--- START ---

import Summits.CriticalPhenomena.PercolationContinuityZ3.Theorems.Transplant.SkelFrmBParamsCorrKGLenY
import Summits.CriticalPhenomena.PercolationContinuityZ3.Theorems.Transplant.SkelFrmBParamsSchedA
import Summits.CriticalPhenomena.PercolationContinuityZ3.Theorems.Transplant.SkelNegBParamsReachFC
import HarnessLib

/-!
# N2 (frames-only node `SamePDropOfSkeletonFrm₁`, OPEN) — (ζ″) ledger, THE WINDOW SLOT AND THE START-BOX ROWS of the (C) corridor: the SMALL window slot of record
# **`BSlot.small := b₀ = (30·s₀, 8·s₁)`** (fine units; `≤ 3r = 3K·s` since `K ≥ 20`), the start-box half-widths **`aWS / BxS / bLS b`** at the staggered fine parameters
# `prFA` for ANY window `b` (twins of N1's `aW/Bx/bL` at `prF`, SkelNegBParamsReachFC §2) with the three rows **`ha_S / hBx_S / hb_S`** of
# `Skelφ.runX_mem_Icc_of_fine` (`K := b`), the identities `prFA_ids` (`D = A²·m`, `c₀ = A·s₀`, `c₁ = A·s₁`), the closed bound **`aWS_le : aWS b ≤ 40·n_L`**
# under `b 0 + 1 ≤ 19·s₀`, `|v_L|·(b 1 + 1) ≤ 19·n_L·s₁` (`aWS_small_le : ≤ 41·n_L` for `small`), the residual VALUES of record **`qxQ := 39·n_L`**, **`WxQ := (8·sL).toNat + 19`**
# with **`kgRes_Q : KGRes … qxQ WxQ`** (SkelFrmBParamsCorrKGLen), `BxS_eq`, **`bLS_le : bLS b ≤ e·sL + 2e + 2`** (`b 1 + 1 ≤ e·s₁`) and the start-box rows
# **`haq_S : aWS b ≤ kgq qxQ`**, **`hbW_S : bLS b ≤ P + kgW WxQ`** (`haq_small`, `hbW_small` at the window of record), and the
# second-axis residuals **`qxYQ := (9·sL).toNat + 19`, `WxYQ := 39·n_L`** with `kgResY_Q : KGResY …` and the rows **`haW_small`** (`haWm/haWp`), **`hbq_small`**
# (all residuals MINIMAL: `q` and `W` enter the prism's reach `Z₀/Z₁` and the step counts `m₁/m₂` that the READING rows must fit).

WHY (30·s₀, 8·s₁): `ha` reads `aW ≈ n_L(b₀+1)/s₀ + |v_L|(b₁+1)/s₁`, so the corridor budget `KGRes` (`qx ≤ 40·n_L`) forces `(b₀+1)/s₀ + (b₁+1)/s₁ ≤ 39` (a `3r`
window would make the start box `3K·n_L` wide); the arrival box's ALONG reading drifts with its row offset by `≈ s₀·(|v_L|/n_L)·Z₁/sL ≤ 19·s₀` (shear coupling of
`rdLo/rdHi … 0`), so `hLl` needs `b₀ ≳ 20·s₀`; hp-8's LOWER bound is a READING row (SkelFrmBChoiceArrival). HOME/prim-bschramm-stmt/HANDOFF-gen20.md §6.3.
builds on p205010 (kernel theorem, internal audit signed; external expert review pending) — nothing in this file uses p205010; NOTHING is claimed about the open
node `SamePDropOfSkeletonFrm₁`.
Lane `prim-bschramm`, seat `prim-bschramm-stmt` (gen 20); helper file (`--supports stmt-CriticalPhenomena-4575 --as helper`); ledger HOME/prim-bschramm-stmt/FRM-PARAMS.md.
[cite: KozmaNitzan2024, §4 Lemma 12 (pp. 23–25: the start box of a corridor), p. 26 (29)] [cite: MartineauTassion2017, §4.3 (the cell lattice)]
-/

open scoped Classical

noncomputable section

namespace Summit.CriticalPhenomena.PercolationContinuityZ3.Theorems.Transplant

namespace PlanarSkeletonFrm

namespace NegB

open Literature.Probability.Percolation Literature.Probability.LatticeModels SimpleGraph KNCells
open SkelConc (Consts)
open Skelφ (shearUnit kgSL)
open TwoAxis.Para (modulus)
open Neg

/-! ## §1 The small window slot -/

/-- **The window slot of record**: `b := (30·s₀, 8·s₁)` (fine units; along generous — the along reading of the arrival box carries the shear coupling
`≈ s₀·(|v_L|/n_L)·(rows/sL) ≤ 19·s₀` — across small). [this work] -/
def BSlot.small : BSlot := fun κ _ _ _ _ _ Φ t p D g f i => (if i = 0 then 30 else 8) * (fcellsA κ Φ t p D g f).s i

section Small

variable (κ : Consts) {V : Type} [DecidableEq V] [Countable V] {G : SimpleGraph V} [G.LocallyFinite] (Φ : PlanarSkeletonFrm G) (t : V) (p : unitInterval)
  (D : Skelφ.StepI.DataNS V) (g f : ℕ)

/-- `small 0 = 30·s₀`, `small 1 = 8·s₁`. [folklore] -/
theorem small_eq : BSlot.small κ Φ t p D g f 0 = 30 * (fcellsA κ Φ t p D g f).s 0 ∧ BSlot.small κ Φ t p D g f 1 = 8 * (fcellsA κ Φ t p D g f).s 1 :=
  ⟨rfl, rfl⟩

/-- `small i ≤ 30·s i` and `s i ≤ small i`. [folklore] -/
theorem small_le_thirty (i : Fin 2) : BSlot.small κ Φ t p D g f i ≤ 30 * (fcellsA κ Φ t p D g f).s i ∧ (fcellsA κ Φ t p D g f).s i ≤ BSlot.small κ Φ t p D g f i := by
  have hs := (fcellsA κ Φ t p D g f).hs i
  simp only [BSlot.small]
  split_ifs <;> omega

--- END ---
--- START ---

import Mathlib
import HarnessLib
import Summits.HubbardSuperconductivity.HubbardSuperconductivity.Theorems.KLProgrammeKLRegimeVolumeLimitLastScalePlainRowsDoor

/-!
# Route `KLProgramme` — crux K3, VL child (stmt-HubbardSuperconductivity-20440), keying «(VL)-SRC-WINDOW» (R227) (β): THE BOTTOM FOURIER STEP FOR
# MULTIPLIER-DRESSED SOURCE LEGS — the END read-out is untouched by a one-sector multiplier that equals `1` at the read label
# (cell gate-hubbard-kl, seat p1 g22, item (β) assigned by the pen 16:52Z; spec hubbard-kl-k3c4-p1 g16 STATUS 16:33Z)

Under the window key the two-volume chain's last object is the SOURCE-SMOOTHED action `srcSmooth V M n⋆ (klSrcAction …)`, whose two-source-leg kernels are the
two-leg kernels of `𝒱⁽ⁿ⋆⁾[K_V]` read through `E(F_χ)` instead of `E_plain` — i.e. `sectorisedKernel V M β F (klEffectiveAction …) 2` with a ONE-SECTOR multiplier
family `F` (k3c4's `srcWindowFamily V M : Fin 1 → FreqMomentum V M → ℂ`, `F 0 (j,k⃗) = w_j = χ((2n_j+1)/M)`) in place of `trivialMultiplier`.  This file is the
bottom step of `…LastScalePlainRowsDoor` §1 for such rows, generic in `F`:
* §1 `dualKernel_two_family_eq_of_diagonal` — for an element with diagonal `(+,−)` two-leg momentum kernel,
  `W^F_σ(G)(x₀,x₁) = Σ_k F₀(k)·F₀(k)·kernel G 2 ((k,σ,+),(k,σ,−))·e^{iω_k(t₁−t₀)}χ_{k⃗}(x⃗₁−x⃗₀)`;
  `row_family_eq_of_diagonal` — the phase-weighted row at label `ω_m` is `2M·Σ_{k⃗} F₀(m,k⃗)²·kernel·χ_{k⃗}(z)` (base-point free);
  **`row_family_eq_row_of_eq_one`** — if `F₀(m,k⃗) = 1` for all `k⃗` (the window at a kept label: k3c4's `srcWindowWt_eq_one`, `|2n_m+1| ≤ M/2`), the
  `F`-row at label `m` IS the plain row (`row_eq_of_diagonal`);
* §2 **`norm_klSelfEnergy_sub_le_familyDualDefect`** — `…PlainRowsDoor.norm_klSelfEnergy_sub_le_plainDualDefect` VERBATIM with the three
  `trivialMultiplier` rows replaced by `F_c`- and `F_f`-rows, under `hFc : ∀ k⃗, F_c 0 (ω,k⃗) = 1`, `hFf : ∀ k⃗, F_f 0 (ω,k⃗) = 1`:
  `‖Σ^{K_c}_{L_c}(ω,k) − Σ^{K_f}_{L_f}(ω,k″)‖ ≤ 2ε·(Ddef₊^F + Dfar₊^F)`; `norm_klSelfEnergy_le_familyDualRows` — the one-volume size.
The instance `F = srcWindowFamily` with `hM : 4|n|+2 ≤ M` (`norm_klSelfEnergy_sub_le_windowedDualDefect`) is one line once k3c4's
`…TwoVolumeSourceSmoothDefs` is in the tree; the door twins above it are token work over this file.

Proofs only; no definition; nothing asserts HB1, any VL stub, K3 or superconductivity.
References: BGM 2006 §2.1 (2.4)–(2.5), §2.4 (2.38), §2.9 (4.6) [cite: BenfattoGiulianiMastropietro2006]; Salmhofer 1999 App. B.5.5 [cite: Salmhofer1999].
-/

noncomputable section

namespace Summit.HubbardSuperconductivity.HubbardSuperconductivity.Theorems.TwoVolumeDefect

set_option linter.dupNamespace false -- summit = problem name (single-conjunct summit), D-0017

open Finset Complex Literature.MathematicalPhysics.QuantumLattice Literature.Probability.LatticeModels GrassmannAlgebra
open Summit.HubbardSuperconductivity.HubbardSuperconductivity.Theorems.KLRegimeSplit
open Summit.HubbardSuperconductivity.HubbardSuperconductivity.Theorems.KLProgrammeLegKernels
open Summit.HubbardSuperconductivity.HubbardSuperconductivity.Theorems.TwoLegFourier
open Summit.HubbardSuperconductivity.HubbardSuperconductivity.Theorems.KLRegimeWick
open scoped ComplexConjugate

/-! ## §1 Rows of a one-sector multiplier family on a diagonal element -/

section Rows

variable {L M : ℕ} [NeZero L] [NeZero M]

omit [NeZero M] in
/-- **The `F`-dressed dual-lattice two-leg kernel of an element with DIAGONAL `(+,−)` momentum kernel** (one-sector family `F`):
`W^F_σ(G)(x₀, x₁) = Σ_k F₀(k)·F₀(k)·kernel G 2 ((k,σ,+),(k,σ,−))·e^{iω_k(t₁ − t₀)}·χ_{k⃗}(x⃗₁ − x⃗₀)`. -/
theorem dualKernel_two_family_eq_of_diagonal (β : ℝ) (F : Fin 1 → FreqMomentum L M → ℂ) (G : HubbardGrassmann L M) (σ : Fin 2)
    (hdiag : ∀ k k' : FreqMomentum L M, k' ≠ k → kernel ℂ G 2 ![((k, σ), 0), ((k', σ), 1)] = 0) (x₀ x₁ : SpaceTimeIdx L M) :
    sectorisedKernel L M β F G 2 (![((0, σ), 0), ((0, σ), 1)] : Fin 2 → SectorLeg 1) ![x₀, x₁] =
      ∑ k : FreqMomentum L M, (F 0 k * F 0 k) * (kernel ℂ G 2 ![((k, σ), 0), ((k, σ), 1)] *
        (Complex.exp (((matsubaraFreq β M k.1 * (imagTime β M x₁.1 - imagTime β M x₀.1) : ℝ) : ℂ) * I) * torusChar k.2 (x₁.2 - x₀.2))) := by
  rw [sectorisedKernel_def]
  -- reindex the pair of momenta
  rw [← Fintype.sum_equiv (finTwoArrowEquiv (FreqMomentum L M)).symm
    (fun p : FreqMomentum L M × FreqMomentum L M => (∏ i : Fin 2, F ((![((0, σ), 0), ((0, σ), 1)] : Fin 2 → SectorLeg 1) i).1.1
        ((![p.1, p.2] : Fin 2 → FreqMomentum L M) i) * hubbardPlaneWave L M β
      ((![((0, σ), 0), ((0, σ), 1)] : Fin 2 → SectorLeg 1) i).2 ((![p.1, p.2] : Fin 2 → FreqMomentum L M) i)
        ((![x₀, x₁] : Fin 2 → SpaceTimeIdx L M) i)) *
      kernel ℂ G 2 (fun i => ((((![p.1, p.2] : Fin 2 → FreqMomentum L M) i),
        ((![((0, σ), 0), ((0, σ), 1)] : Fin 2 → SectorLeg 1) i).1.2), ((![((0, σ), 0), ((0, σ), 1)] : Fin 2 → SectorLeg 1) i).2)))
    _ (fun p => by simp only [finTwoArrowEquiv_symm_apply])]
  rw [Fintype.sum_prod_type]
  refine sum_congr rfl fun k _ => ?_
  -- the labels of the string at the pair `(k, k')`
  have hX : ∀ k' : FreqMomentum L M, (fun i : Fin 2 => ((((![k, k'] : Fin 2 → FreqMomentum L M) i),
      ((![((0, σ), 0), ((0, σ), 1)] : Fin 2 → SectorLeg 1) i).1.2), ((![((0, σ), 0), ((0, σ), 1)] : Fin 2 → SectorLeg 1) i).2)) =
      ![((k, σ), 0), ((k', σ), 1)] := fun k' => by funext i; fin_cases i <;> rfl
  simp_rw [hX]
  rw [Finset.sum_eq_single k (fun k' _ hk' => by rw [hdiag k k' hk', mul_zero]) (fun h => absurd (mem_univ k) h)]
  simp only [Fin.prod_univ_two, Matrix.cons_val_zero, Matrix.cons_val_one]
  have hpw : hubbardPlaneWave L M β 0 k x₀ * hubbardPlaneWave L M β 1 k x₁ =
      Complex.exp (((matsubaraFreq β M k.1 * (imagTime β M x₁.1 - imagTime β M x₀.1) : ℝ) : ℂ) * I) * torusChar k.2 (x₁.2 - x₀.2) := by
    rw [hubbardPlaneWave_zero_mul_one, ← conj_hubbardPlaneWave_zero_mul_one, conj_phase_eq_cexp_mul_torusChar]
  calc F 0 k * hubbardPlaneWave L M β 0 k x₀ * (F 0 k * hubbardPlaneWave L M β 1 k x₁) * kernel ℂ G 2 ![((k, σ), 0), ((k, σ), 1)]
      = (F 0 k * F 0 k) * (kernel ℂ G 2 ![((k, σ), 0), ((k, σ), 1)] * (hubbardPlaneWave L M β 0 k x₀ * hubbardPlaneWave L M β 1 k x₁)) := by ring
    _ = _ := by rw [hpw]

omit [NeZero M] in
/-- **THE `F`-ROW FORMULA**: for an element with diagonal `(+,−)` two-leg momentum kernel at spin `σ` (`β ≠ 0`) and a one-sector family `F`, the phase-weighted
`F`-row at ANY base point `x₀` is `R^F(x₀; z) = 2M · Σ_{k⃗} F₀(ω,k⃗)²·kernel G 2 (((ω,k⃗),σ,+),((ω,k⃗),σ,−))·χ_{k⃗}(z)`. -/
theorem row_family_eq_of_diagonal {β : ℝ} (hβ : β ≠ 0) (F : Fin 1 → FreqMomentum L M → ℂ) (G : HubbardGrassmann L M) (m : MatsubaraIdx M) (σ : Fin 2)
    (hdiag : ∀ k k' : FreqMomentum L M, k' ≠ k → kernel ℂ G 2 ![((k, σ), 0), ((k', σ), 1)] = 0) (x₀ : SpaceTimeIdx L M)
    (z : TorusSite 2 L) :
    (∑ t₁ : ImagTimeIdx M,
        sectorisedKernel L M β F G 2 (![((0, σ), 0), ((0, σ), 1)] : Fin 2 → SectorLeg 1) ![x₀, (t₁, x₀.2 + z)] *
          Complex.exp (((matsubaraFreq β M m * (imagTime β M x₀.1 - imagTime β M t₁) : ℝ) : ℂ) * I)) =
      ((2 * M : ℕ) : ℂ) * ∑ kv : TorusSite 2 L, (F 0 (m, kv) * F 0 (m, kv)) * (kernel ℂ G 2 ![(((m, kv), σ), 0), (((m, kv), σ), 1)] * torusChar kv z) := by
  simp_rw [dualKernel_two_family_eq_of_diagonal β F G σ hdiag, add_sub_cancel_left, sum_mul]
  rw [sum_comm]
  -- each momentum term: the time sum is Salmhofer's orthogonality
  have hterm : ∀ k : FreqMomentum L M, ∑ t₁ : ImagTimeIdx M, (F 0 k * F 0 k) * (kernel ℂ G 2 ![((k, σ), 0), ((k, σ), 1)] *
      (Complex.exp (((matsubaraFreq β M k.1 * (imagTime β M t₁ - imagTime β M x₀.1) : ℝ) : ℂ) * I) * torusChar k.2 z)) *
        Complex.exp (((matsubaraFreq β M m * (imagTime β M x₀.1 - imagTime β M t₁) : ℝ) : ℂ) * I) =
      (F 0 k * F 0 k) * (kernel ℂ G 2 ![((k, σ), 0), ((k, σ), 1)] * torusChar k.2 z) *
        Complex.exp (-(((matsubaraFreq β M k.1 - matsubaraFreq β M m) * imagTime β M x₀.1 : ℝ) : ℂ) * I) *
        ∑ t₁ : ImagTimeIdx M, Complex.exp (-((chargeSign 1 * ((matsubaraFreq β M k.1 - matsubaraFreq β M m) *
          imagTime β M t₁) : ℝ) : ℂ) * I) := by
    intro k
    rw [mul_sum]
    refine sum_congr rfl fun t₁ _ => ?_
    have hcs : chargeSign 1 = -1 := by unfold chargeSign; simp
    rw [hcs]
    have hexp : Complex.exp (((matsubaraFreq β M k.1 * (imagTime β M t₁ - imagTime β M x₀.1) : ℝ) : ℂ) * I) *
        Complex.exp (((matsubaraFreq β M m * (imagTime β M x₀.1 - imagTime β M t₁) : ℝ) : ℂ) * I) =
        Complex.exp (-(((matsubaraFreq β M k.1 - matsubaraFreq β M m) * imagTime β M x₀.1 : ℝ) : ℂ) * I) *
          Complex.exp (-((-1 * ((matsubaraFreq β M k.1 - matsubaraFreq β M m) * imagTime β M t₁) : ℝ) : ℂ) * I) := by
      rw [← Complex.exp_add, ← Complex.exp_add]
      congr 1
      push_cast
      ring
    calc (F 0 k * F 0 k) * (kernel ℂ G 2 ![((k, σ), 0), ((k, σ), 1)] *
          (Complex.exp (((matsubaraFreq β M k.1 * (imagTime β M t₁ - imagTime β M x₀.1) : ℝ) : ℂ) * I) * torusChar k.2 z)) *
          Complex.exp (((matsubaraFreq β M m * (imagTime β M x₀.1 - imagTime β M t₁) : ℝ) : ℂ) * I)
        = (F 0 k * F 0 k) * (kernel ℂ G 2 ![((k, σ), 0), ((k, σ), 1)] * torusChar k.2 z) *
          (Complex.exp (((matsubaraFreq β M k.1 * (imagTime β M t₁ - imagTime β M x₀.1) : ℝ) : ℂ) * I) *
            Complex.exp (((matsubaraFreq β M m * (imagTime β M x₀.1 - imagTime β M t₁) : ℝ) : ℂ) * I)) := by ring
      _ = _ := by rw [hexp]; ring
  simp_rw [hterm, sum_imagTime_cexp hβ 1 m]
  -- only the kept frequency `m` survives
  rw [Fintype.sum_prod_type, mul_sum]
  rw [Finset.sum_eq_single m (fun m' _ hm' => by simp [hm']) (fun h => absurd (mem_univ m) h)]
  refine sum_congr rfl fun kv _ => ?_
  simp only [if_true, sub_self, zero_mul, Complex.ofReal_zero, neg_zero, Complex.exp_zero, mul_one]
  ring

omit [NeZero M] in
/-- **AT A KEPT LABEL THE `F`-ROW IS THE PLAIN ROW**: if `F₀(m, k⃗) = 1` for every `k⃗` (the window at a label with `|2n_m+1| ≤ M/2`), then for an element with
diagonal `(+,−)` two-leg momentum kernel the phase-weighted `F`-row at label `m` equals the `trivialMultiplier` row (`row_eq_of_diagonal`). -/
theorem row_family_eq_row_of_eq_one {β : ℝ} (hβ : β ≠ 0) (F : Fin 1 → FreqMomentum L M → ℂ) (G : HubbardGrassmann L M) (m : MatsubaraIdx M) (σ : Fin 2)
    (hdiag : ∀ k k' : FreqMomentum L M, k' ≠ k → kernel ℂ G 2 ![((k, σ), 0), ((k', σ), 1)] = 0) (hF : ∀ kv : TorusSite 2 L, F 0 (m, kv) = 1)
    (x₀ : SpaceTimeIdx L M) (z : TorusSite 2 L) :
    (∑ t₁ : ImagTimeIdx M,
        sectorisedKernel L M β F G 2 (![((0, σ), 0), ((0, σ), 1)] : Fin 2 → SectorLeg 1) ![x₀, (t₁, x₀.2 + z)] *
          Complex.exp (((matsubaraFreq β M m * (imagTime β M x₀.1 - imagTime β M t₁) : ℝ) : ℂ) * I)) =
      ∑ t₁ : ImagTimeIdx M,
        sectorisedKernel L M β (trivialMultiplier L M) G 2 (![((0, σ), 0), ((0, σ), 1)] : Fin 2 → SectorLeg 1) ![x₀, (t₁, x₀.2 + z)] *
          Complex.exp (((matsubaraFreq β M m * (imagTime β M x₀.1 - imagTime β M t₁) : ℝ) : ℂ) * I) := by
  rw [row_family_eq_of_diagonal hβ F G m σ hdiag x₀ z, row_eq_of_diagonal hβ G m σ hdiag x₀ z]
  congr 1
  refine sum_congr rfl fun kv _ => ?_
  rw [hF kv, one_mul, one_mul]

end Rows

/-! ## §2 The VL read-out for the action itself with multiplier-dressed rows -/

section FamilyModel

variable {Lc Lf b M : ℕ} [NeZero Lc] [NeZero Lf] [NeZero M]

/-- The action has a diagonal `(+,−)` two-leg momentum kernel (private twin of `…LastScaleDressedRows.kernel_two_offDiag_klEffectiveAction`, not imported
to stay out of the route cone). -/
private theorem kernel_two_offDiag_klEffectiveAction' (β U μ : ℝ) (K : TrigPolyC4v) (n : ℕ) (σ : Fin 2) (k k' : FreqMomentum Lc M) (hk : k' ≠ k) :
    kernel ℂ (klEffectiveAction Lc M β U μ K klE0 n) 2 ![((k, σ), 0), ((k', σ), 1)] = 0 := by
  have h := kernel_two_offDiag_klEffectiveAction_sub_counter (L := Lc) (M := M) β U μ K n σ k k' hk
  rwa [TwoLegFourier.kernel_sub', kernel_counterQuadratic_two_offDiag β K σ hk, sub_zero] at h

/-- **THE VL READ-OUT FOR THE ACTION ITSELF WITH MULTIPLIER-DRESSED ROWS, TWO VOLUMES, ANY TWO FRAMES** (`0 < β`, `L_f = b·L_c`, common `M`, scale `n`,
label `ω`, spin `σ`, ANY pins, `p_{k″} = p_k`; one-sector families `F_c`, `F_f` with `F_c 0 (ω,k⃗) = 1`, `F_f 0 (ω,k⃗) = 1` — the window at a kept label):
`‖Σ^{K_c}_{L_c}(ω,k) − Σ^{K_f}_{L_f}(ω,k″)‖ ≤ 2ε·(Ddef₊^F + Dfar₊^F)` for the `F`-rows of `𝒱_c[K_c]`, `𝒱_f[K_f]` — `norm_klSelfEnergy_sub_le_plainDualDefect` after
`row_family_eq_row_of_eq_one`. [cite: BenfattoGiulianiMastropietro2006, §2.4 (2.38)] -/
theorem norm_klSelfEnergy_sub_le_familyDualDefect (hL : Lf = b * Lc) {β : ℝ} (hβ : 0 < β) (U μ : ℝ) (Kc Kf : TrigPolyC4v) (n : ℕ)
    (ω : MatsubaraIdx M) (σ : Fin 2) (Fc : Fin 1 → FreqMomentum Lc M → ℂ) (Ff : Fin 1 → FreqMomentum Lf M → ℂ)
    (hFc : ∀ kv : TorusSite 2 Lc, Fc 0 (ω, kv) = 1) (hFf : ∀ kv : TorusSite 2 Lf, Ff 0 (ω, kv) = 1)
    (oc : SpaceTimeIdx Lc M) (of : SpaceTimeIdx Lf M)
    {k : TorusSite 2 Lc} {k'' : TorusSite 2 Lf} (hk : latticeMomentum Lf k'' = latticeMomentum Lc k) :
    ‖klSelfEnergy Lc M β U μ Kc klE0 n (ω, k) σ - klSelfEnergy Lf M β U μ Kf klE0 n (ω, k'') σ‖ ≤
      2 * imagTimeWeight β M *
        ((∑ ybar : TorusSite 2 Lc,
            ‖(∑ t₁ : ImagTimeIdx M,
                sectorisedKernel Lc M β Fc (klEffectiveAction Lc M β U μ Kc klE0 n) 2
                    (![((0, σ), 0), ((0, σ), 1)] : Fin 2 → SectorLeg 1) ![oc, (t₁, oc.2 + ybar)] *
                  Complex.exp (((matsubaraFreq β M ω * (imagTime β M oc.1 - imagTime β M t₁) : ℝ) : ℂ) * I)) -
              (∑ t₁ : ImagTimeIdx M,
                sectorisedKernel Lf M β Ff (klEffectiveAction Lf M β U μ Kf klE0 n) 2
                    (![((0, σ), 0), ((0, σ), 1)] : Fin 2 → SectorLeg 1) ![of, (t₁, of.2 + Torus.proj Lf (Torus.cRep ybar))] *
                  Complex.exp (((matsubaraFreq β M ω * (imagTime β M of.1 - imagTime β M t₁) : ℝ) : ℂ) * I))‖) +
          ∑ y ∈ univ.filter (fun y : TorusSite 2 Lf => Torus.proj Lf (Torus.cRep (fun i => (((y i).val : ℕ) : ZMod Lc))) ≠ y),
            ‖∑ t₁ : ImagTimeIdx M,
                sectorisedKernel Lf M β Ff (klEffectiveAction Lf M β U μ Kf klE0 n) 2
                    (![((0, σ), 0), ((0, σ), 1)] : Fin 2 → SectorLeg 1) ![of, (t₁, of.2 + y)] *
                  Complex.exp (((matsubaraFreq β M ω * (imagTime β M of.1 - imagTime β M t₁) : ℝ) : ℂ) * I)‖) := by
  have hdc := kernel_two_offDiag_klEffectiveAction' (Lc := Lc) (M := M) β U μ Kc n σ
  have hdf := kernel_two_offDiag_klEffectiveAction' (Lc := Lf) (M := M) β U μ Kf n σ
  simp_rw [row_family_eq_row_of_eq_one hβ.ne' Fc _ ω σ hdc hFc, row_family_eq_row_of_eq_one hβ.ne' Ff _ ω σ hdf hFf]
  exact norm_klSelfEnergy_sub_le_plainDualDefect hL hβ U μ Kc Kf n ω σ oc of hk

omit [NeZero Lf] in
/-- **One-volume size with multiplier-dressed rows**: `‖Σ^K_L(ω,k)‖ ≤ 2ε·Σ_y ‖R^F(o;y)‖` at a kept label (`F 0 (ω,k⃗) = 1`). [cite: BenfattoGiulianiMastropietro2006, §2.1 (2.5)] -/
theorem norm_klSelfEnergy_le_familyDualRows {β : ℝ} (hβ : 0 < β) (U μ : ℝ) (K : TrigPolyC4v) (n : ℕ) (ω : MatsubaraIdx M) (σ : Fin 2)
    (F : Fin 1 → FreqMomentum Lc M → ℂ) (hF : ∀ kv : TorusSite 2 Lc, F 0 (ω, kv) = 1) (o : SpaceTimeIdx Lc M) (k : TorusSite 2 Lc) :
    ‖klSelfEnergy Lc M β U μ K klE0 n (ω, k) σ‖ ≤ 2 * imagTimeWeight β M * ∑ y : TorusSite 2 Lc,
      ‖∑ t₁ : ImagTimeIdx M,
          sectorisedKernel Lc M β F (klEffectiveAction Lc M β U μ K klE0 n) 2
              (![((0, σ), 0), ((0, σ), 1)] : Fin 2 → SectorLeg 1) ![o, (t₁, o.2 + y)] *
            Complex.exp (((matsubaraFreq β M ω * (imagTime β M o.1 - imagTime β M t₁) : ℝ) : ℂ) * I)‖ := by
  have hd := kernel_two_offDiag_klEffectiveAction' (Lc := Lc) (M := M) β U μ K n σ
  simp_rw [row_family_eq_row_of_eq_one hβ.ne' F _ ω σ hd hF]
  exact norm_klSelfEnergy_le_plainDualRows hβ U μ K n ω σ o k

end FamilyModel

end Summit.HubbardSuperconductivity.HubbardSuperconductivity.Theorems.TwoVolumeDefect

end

--- END ---

### Directions
Both the line containing "sub_zero] at h" and the line containing "MULTIPLIER-DRESSED ROWS, TWO" belong in the answer. Print them and every line above that falls between them exactly, and no others.

### Output of the exercise
  rwa [TwoLegFourier.kernel_sub', kernel_counterQuadratic_two_offDiag β K σ hk, sub_zero] at h

/-- **THE VL READ-OUT FOR THE ACTION ITSELF WITH MULTIPLIER-DRESSED ROWS, TWO VOLUMES, ANY TWO FRAMES** (`0 < β`, `L_f = b·L_c`, common `M`, scale `n`,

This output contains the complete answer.